Build it and they will come: New discovery trail to put Deep History Coast on map
They form one of the fastest receding coastlines in Europe; but the soft sand and clay cliffs of north Norfolk also hold the secrets to the country’s past.
Considered to be the best place to study Ice Age geology in the UK, the most dramatic finds unearthed to date have been the almost complete skeleton of a Steppe Mammoth discovered at West Runton in 1990 and 850,000 year-old footprints of a wandering family group of ancient humans exposed by the pounding waves at Happisburgh in 2013.
Now North Norfolk District Council (NNDC) has revealed plans to link the discoveries with a new trail between Weybourne and Cart Gap, along a waymarked coastal path, as part of its proposals to transform the area into a living landscape museum and rebrand it the Deep History Coast.

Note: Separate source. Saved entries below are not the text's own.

import Summits.RiemannHypothesis.RiemannHypothesis.Theorems.WeilTwoPrimeDeflM80XBase
import Literature.NumberTheory.LFunctions.WeilBlockRows
import Literature.NumberTheory.LFunctions.WeilBlockRowsPZ
import Summits.RiemannHypothesis.RiemannHypothesis.Theorems.WeilTwoPrimeDeflM80PDataDnE18
import HarnessLib

/-!
# Calibration certificate M80X: rows 48–53 of the even `D C = I` and rows 62–65 of the claim `D = Dn / Ls` for M80P's factored even inverse

`WeilCert.checkDCRow 0` (6 rows) and `WeilCert.checkDnRow` (4 rows, `weilCertDeflM80XDnE` / `weilCertDeflM80PLsE`) for certificate M80X, by `decide +kernel` (gen3 re-split: ≤ 6 DC rows per file for the gate's 600-s elaboration cap under the farm's load variance). Pure proof file.
-/

set_option linter.dupNamespace false

noncomputable section

namespace Summit.RiemannHypothesis.RiemannHypothesis.Theorems.EvenWinsBeyondArch

open Literature.NumberTheory.LFunctions

set_option maxHeartbeats 0 in
/-- Kernel check of row 48 of the even `D C = I` (certificate M80X). [folklore] -/
theorem checkDCRow0_48_weilCertDeflM80X : weilCertDeflM80XBase.checkDCRow 0 48 = true := by
  decide +kernel

set_option maxHeartbeats 0 in
/-- Kernel check of row 49 of the even `D C = I` (certificate M80X). [folklore] -/
theorem checkDCRow0_49_weilCertDeflM80X : weilCertDeflM80XBase.checkDCRow 0 49 = true := by
  decide +kernel

set_option maxHeartbeats 0 in
/-- Kernel check of row 50 of the even `D C = I` (certificate M80X). [folklore] -/
theorem checkDCRow0_50_weilCertDeflM80X : weilCertDeflM80XBase.checkDCRow 0 50 = true := by
  decide +kernel

set_option maxHeartbeats 0 in
/-- Kernel check of row 51 of the even `D C = I` (certificate M80X). [folklore] -/
theorem checkDCRow0_51_weilCertDeflM80X : weilCertDeflM80XBase.checkDCRow 0 51 = true := by
  decide +kernel

set_option maxHeartbeats 0 in
/-- Kernel check of row 52 of the even `D C = I` (certificate M80X). [folklore] -/
theorem checkDCRow0_52_weilCertDeflM80X : weilCertDeflM80XBase.checkDCRow 0 52 = true := by
  decide +kernel

set_option maxHeartbeats 0 in
/-- Kernel check of row 53 of the even `D C = I` (certificate M80X). [folklore] -/
theorem checkDCRow0_53_weilCertDeflM80X : weilCertDeflM80XBase.checkDCRow 0 53 = true := by
  decide +kernel

-- ===== factored even inverse `D = Dn / Ls`: rows 62–65 =====
set_option maxHeartbeats 0 in
/-- Row 62 of `DnE/LsE` is row 62 of the even `D` (certificate M80X). [folklore] -/
theorem checkDnRow0_62_weilCertDeflM80X : weilCertDeflM80XBase.checkDnRow weilCertDeflM80XDnE weilCertDeflM80PLsE 0 62 = true := by
  decide +kernel

set_option maxHeartbeats 0 in
/-- Row 63 of `DnE/LsE` is row 63 of the even `D` (certificate M80X). [folklore] -/
theorem checkDnRow0_63_weilCertDeflM80X : weilCertDeflM80XBase.checkDnRow weilCertDeflM80XDnE weilCertDeflM80PLsE 0 63 = true := by
  decide +kernel

set_option maxHeartbeats 0 in
/-- Row 64 of `DnE/LsE` is row 64 of the even `D` (certificate M80X). [folklore] -/
theorem checkDnRow0_64_weilCertDeflM80X : weilCertDeflM80XBase.checkDnRow weilCertDeflM80XDnE weilCertDeflM80PLsE 0 64 = true := by
  decide +kernel

set_option maxHeartbeats 0 in
/-- Row 65 of `DnE/LsE` is row 65 of the even `D` (certificate M80X). [folklore] -/
theorem checkDnRow0_65_weilCertDeflM80X : weilCertDeflM80XBase.checkDnRow weilCertDeflM80XDnE weilCertDeflM80PLsE 0 65 = true := by
  decide +kernel

end Summit.RiemannHypothesis.RiemannHypothesis.Theorems.EvenWinsBeyondArch

end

It is hoped the move will encourage more overnight visitors to the area and generate an extra £35m for the local economy in its first two years.
The local authority’s vision, which is currently the subject of a £2m bid to the Coastal Communities Fund, includes the creation of a new geology hub at Cromer Museum and improved toilet facilities at West Runton and Cart Gap, with new buildings which will also house an exhibition space; as well as story boards, sculptures and interactive displays.
And, if the plans are approved this spring, work would have to be completed within two years.
NNDC leader Tom FitzPatrick said: “This is really exciting, discoveries are happening all the time. This is an area of world importance and what we want to do is link the whole coast.”
The local authority revealed it wants to recruit local residents as volunteer ambassadors to sell north Norfolk as a desintation to visitors by displaying Deep History Coast branding in their shops and businesses.
And, with more discoveries waiting to be unearthed, the team behind the project believes, if successful, it could become even bigger than the Jurassic Coast in the south of England.
Dr David Waterhouse, senior curator of natural history at Norfolk Museums Service, said: “In five years time we hope it’s going to be as big as Jurassic Coast. It’s started off small and it will hopefully snowball.
“We’re fascinated about our own ancenstry and we’ve got evidence of four species of human in Norfolk, nowhere else in northern Europe has got that.”